## What to produce
Write out the data exactly from its first line onward, ending with the line in which "hi, if_pos hi]" appears.

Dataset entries
Content starts

theorem exists_canon_of_hessenberg' (L : Mat d)
    (hsub : ∀ i j : Fin (d + 1), i.val = j.val + 1 → L i j = 1)
    (hlow : ∀ i j : Fin (d + 1), j.val + 1 < i.val → L i j = 0) :
    ∃ A B : Mat d, IsUnitri A ∧ IsLastCol B ∧ A * L * B = canon L.det := by
  -- `U = [e₀ | columns 0 … d-1 of L]`, upper unitriangular
  obtain ⟨U, hUdef⟩ : ∃ U : Mat d, U = Matrix.of fun j k : Fin (d + 1) =>
      if hk : k.val = 0 then (if j.val = 0 then (1 : ZMod 2) else 0) else L j ⟨k.val - 1, by omega⟩ := ⟨_, rfl⟩
  have hUsucc : ∀ (j k : Fin (d + 1)) (hk : k.val + 1 < d + 1), U j ⟨k.val + 1, hk⟩ = L j k := by
    intro j k hk
    rw [hUdef, Matrix.of_apply, dif_neg (by simp)]
    congr 1
  have hUtri : IsUnitri U := by
    refine ⟨fun i => ?_, fun i j hji => ?_⟩
    · rw [hUdef, Matrix.of_apply]
      by_cases hi : i.val = 0
      · rw [dif_pos hi, if_pos hi]
      · rw [dif_neg hi]
        exact hsub _ _ (by simp; omega)
    · rw [hUdef, Matrix.of_apply]
      have hji' : j.val < i.val := hji
      by_cases hj : j.val = 0
      · rw [dif_pos hj, if_neg (by omega)]
      · rw [dif_neg hj]
        exact hlow _ _ (by simp; omega)
  -- the row eliminator `A = U⁻¹`
  have hUdet : IsUnit U.det := by rw [IsUnitri.det_eq_one' hUtri]; exact isUnit_one
  obtain ⟨A, hAdef⟩ : ∃ A : Mat d, A = U⁻¹ := ⟨_, rfl⟩
  have hAtri : IsUnitri A := by rw [hAdef]; exact IsUnitri.inv' hUtri
  have hAU : A * U = 1 := by rw [hAdef]; exact Matrix.nonsing_inv_mul _ hUdet
  -- columns `0 … d-1` of `A * L` are the unit subdiagonal pattern
  have hcol : ∀ (j k : Fin (d + 1)) (hk : k.val + 1 < d + 1),
      (A * L) j k = if j.val = k.val + 1 then 1 else 0 := by
    intro j k hk
    have h := congrFun (congrFun hAU j) ⟨k.val + 1, hk⟩
    rw [Matrix.mul_apply, Matrix.one_apply] at h
    have hrw : (∑ x : Fin (d + 1), A j x * U x ⟨k.val + 1, hk⟩) = ∑ x : Fin (d + 1), A j x * L x k :=
      Finset.sum_congr rfl fun x _ => by rw [hUsucc x k hk]
    rw [hrw] at h
    rw [Matrix.mul_apply, h]
    by_cases hjk : j.val = k.val + 1
    · rw [if_pos hjk, if_pos (Fin.ext hjk)]
    · rw [if_neg hjk, if_neg (fun h' => hjk (by rw [h']))]
  -- the last column of `A * L` and the column eliminator
  obtain ⟨c, hcdef⟩ : ∃ c : Fin (d + 1) → ZMod 2, c = fun j => (A * L) j (Fin.last d) := ⟨_, rfl⟩
  obtain ⟨B, hBdef⟩ : ∃ B : Mat d, B = Matrix.of fun l k : Fin (d + 1) =>
      (if l = k then (1 : ZMod 2) else 0) +
        (if hk : k = Fin.last d ∧ l.val + 1 < d + 1 then c ⟨l.val + 1, hk.2⟩ else 0) := ⟨_, rfl⟩
  have hBapply : ∀ l k : Fin (d + 1), B l k = (if l = k then (1 : ZMod 2) else 0) +
      (if hk : k = Fin.last d ∧ l.val + 1 < d + 1 then c ⟨l.val + 1, hk.2⟩ else 0) := by
    intro l k; rw [hBdef, Matrix.of_apply]
  have hBlast : IsLastCol B := by
    refine ⟨fun i => ?_, fun i j hij hj => ?_⟩
    · rw [hBapply, if_pos rfl, dif_neg, add_zero]
      rintro ⟨h1, h2⟩
      rw [h1] at h2; simp at h2
    · rw [hBapply, if_neg hij, zero_add, dif_neg (fun h => hj h.1)]
  refine ⟨A, B, hAtri, hBlast, ?_⟩
  -- the product is `canon (c 0)`
  have hprod : A * L * B = canon (c 0) := by
    ext j k
    rw [mul_lastCol_apply hBlast, canon_apply]
    by_cases hk : k = Fin.last d
    · subst hk
      rw [if_pos rfl]
      have hterm : ∀ l : Fin (d + 1), (A * L) j l * B l (Fin.last d) =
          (if l = Fin.last d then c j else 0) +
            (if hl : l.val + 1 < d + 1 then (if j.val = l.val + 1 then c ⟨l.val + 1, hl⟩ else 0) else 0) := by
        intro l
        rw [hBapply]
        by_cases hl : l = Fin.last d
        · subst hl
          have hno : ¬ ((Fin.last d) = Fin.last d ∧ (Fin.last d).val + 1 < d + 1) := by simp
          have hno' : ¬ ((Fin.last d).val + 1 < d + 1) := by simp
          rw [if_pos rfl, dif_neg hno, if_pos rfl, dif_neg hno', add_zero, mul_one, add_zero]
          exact (congrFun hcdef j).symm
        · have hl' : l.val + 1 < d + 1 := by
            have := Fin.val_lt_last hl; omega
          rw [if_neg hl, zero_add, dif_pos ⟨rfl, hl'⟩, if_neg hl, zero_add, dif_pos hl', hcol j l hl']
          by_cases hjl : j.val = l.val + 1
          · rw [if_pos hjl, if_pos hjl, one_mul]
          · rw [if_neg hjl, if_neg hjl, zero_mul]
      rw [Finset.sum_congr rfl fun l _ => hterm l, Finset.sum_add_distrib]
      have hs1 : (∑ l : Fin (d + 1), (if l = Fin.last d then c j else 0)) = c j := by
        rw [Finset.sum_ite_eq']; simp
      rw [hs1]
      have hjlast : ¬ (j.val = (Fin.last d).val + 1) := by have := j.isLt; simp; omega
      rw [if_neg hjlast, zero_add]
      by_cases hj : j = 0
      · subst hj
        rw [if_pos ⟨rfl, rfl⟩]
        have hs2 : (∑ l : Fin (d + 1), (if hl : l.val + 1 < d + 1 then
            (if (0 : Fin (d + 1)).val = l.val + 1 then c ⟨l.val + 1, hl⟩ else 0) else 0)) = 0 := by
          refine Finset.sum_eq_zero fun l _ => ?_
          by_cases h1 : l.val + 1 < d + 1
          · rw [dif_pos h1, if_neg (by simp)]
          · rw [dif_neg h1]
        rw [hs2, add_zero]
      · rw [if_neg (show ¬ ((j = 0) ∧ Fin.last d = Fin.last d) from fun h => hj h.1)]
        have hjpos : 0 < j.val := Nat.pos_of_ne_zero fun h => hj (Fin.ext h)
        have hs2 : (∑ l : Fin (d + 1), (if hl : l.val + 1 < d + 1 then
            (if j.val = l.val + 1 then c ⟨l.val + 1, hl⟩ else 0) else 0)) = c j := by
          rw [Finset.sum_eq_single ⟨j.val - 1, by omega⟩]
          · have hl : (⟨j.val - 1, by omega⟩ : Fin (d + 1)).val + 1 < d + 1 := by simp; omega
            rw [dif_pos hl, if_pos (by simp; omega)]
            congr 1
            exact Fin.ext (by simp; omega)
          · intro l _ hl
            by_cases h1 : l.val + 1 < d + 1
            · rw [dif_pos h1, if_neg]
              intro h2; apply hl; exact Fin.ext (by simp; omega)
            · rw [dif_neg h1]
          · simp
        rw [hs2]
        -- `c j + c j = 0` over `F₂`
        have h2 : (2 : ZMod 2) = 0 := by decide
        rw [← two_mul, h2, zero_mul]
    · rw [if_neg hk]
      have hk' : k.val + 1 < d + 1 := by have := Fin.val_lt_last hk; omega
      rw [hcol j k hk', if_neg (show ¬ (j = 0 ∧ k = Fin.last d) from fun h => hk h.2), add_zero]
  -- identify the corner with the determinant
  have hdet : c 0 = L.det := by
    have h1 : (A * L * B).det = L.det := by
      rw [Matrix.det_mul, Matrix.det_mul, IsUnitri.det_eq_one' hAtri, IsUnitri.det_eq_one' hBlast.isUnitri,
        one_mul, mul_one]
    rw [hprod, det_canon'] at h1
    exact h1
  rw [hprod, hdet]


theorem exists_eq_canon_conj' (L : Mat d)
    (hsub : ∀ i j : Fin (d + 1), i.val = j.val + 1 → L i j = 1)
    (hlow : ∀ i j : Fin (d + 1), j.val + 1 < i.val → L i j = 0) :
    ∃ A B : Mat d, IsUnitri A ∧ IsLastCol B ∧ L = A * canon L.det * B := by
  obtain ⟨A, B, hA, hB, h⟩ := exists_canon_of_hessenberg' L hsub hlow
  have hAdet : IsUnit A.det := by rw [IsUnitri.det_eq_one' hA]; exact isUnit_one
  refine ⟨A⁻¹, B, IsUnitri.inv' hA, hB, ?_⟩
  rw [← h]
  simp only [Matrix.mul_assoc]
  rw [← Matrix.mul_assoc A⁻¹ A, Matrix.nonsing_inv_mul A hAdet, Matrix.one_mul, hB.mul_self, Matrix.mul_one]


/-! ## §1 Values of the block -/

variable {v w : ℕ → ZMod 2}

/-- The evaluated symbolic matrix `L(v)`. -/
def matL (d : ℕ) (Lsym : ℕ → ℕ → List (List ℕ)) (v : ℕ → ZMod 2) : Mat d :=
  Matrix.of fun j l : Fin (d + 1) => evalP v (Lsym j.val l.val)

/-- **The entries of `blockOf` evaluate to the entries of `R₁ · L(v) · R₂`** (as `RandPoly.evalP_entry`). -/
theorem evalP_entryOf (n₀ : ℕ) (Lsym : ℕ → ℕ → List (List ℕ)) (i k : Fin (d + 1)) :
    evalP v (entryOf n₀ d Lsym i.val k.val) =
      (matR1 n₀ d v * matL d Lsym v * matR2 n₀ d v) i k := by
  rw [entryOf, evalP_flatMap, sum_map_range, Finset.sum_range, Matrix.mul_apply]
  simp_rw [evalP_flatMap, sum_map_range, Finset.sum_range, evalP_mulP, Matrix.mul_apply,
    Finset.sum_mul]
  rw [Finset.sum_comm]
  refine Finset.sum_congr rfl fun l _ => Finset.sum_congr rfl fun j _ => ?_
  rw [evalP_symR1, evalP_symR2]
  rfl

/-- Equality of the values of two blocks is equality of the projections (as `RandPoly.evalM_ikBlock_eq_iff`). -/
theorem evalM_blockOf_eq_iff (n₀ : ℕ) (Lsym : ℕ → ℕ → List (List ℕ)) (v w : ℕ → ZMod 2) :
    evalM v (blockOf n₀ d Lsym) = evalM w (blockOf n₀ d Lsym) ↔
      ∀ i k : Fin (d + 1), i ≤ k →
        (matR1 n₀ d v * matL d Lsym v * matR2 n₀ d v) i k =
          (matR1 n₀ d w * matL d Lsym w * matR2 n₀ d w) i k := by
  simp only [blockOf, evalM, List.map_map]
  rw [List.map_inj_left]
  constructor
  · intro h i k hik
    have := h (i.val, k.val) (mem_pairsLE.2 ⟨hik, Nat.le_of_lt_succ k.isLt⟩)
    simpa only [Function.comp_apply, evalP_entryOf] using this
  · rintro h ⟨i, k⟩ hik
    obtain ⟨hik, hkd⟩ := mem_pairsLE.1 hik
    have hi : i < d + 1 := by simp only at hik hkd; omega
    have hk : k < d + 1 := by simp only at hkd; omega
    have h1 := h ⟨i, hi⟩ ⟨k, hk⟩ hik
    rw [← evalP_entryOf, ← evalP_entryOf] at h1
    exact h1

section Hess

variable {n₀ : ℕ} {Lsym : ℕ → ℕ → List (List ℕ)}
  (hsub : ∀ j l : ℕ, j = l + 1 → Lsym j l = [[]])
  (hlow : ∀ j l : ℕ, l + 1 < j → Lsym j l = [])
  (hvars : ∀ j l : ℕ, j ≤ l → ∀ μ ∈ Lsym j l, ∀ x ∈ μ, x < n₀)

include hsub in
/-- `L(v)` has unit subdiagonal. -/
theorem matL_sub (v : ℕ → ZMod 2) (i j : Fin (d + 1)) (h : i.val = j.val + 1) : matL d Lsym v i j = 1 := by
  simp [matL, hsub i.val j.val h, evalP]

include hlow in
/-- `L(v)` is zero below the subdiagonal. -/
theorem matL_low (v : ℕ → ZMod 2) (i j : Fin (d + 1)) (h : j.val + 1 < i.val) : matL d Lsym v i j = 0 := by
  simp [matL, hlow i.val j.val h, evalP]

include hsub hlow hvars in
/-- `L(v)` depends only on the variables below `n₀`. -/
theorem matL_congr (h : AgreeBelow n₀ v w) : matL d Lsym v = matL d Lsym w := by
  ext j l
  simp only [matL, Matrix.of_apply]
  refine evalP_congr fun μ hμ x hx => h x ?_
  by_cases hjl : j.val ≤ l.val
  · exact hvars _ _ hjl μ hμ x hx
  · by_cases hjl' : j.val = l.val + 1
    · rw [hsub _ _ hjl'] at hμ
      simp only [List.mem_singleton] at hμ
      subst hμ; simp at hx
    · rw [hlow _ _ (by omega)] at hμ
      simp at hμ

end Hess

/-! ## §2 The three matrix facts for unit-lower-Hessenberg matrices -/

/-- **Injectivity** of `(A, B) ↦ proj (A · L · B)` for a Hessenberg `L` (as `RandPoly.eq_of_proj_pathMat_eq`). -/
theorem eq_of_proj_hess_eq {L : Mat d}
    (hs : ∀ i j : Fin (d + 1), i.val = j.val + 1 → L i j = 1)
    (hl : ∀ i j : Fin (d + 1), j.val + 1 < i.val → L i j = 0)
    {A A' B B' : Mat d} (hA : IsUnitri A) (hA' : IsUnitri A') (hB : IsLastCol B) (hB' : IsLastCol B')
    (h : ∀ i k : Fin (d + 1), i ≤ k → (A * L * B) i k = (A' * L * B') i k) :
    A = A' ∧ B = B' := by
  obtain ⟨A₁, B₁, hA₁, hB₁, hL⟩ := exists_eq_canon_conj' L hs hl
  have key : ∀ M N : Mat d, M * L * N = (M * A₁) * canon L.det * (B₁ * N) := fun M N => by
    conv_lhs => rw [hL]
    simp only [Matrix.mul_assoc]
  simp only [key] at h
  obtain ⟨h1, h2, -⟩ := eq_of_proj_canon_eq (hA.mul hA₁) (hA'.mul hA₁) (hB₁.mul hB) (hB₁.mul hB') h
  exact ⟨hA₁.isUnit.mul_right_cancel h1, hB₁.isUnitri.isUnit.mul_left_cancel h2⟩

/-- **Decodability**: the projection of `A · L · B` determines `det L` (as `RandPoly.pathVal_eq_of_proj_eq`). -/
theorem det_eq_of_proj_eq {L L' : Mat d}
    (hs : ∀ i j : Fin (d + 1), i.val = j.val + 1 → L i j = 1)
    (hl : ∀ i j : Fin (d + 1), j.val + 1 < i.val → L i j = 0)
    (hs' : ∀ i j : Fin (d + 1), i.val = j.val + 1 → L' i j = 1)
    (hl' : ∀ i j : Fin (d + 1), j.val + 1 < i.val → L' i j = 0)
    {A A' B B' : Mat d} (hA : IsUnitri A) (hA' : IsUnitri A') (hB : IsLastCol B) (hB' : IsLastCol B')
    (h : ∀ i k : Fin (d + 1), i ≤ k → (A * L * B) i k = (A' * L' * B') i k) :
    L.det = L'.det := by
  obtain ⟨A₁, B₁, hA₁, hB₁, hL⟩ := exists_eq_canon_conj' L hs hl
  obtain ⟨A₂, B₂, hA₂, hB₂, hL'⟩ := exists_eq_canon_conj' L' hs' hl'
  have key1 : ∀ M N : Mat d, M * L * N = (M * A₁) * canon L.det * (B₁ * N) := fun M N => by
    conv_lhs => rw [hL]
    simp only [Matrix.mul_assoc]
  have key2 : ∀ M N : Mat d, M * L' * N = (M * A₂) * canon L'.det * (B₂ * N) := fun M N => by
    conv_lhs => rw [hL']
    simp only [Matrix.mul_assoc]
  have h' : ∀ i k : Fin (d + 1), i ≤ k →
      ((A * A₁) * canon L.det * (B₁ * B) : Mat d) i k = ((A' * A₂) * canon L'.det * (B₂ * B') : Mat d) i k := by
    intro i k hik; rw [← key1, ← key2]; exact h i k hik
  exact (eq_of_proj_canon_eq (hA.mul hA₁) (hA'.mul hA₂) (hB₁.mul hB) (hB₂.mul hB') h').2.2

Content ends

## Solution
theorem exists_canon_of_hessenberg' (L : Mat d)
    (hsub : ∀ i j : Fin (d + 1), i.val = j.val + 1 → L i j = 1)
    (hlow : ∀ i j : Fin (d + 1), j.val + 1 < i.val → L i j = 0) :
    ∃ A B : Mat d, IsUnitri A ∧ IsLastCol B ∧ A * L * B = canon L.det := by
  -- `U = [e₀ | columns 0 … d-1 of L]`, upper unitriangular
  obtain ⟨U, hUdef⟩ : ∃ U : Mat d, U = Matrix.of fun j k : Fin (d + 1) =>
      if hk : k.val = 0 then (if j.val = 0 then (1 : ZMod 2) else 0) else L j ⟨k.val - 1, by omega⟩ := ⟨_, rfl⟩
  have hUsucc : ∀ (j k : Fin (d + 1)) (hk : k.val + 1 < d + 1), U j ⟨k.val + 1, hk⟩ = L j k := by
    intro j k hk
    rw [hUdef, Matrix.of_apply, dif_neg (by simp)]
    congr 1
  have hUtri : IsUnitri U := by
    refine ⟨fun i => ?_, fun i j hji => ?_⟩
    · rw [hUdef, Matrix.of_apply]
      by_cases hi : i.val = 0
      · rw [dif_pos hi, if_pos hi]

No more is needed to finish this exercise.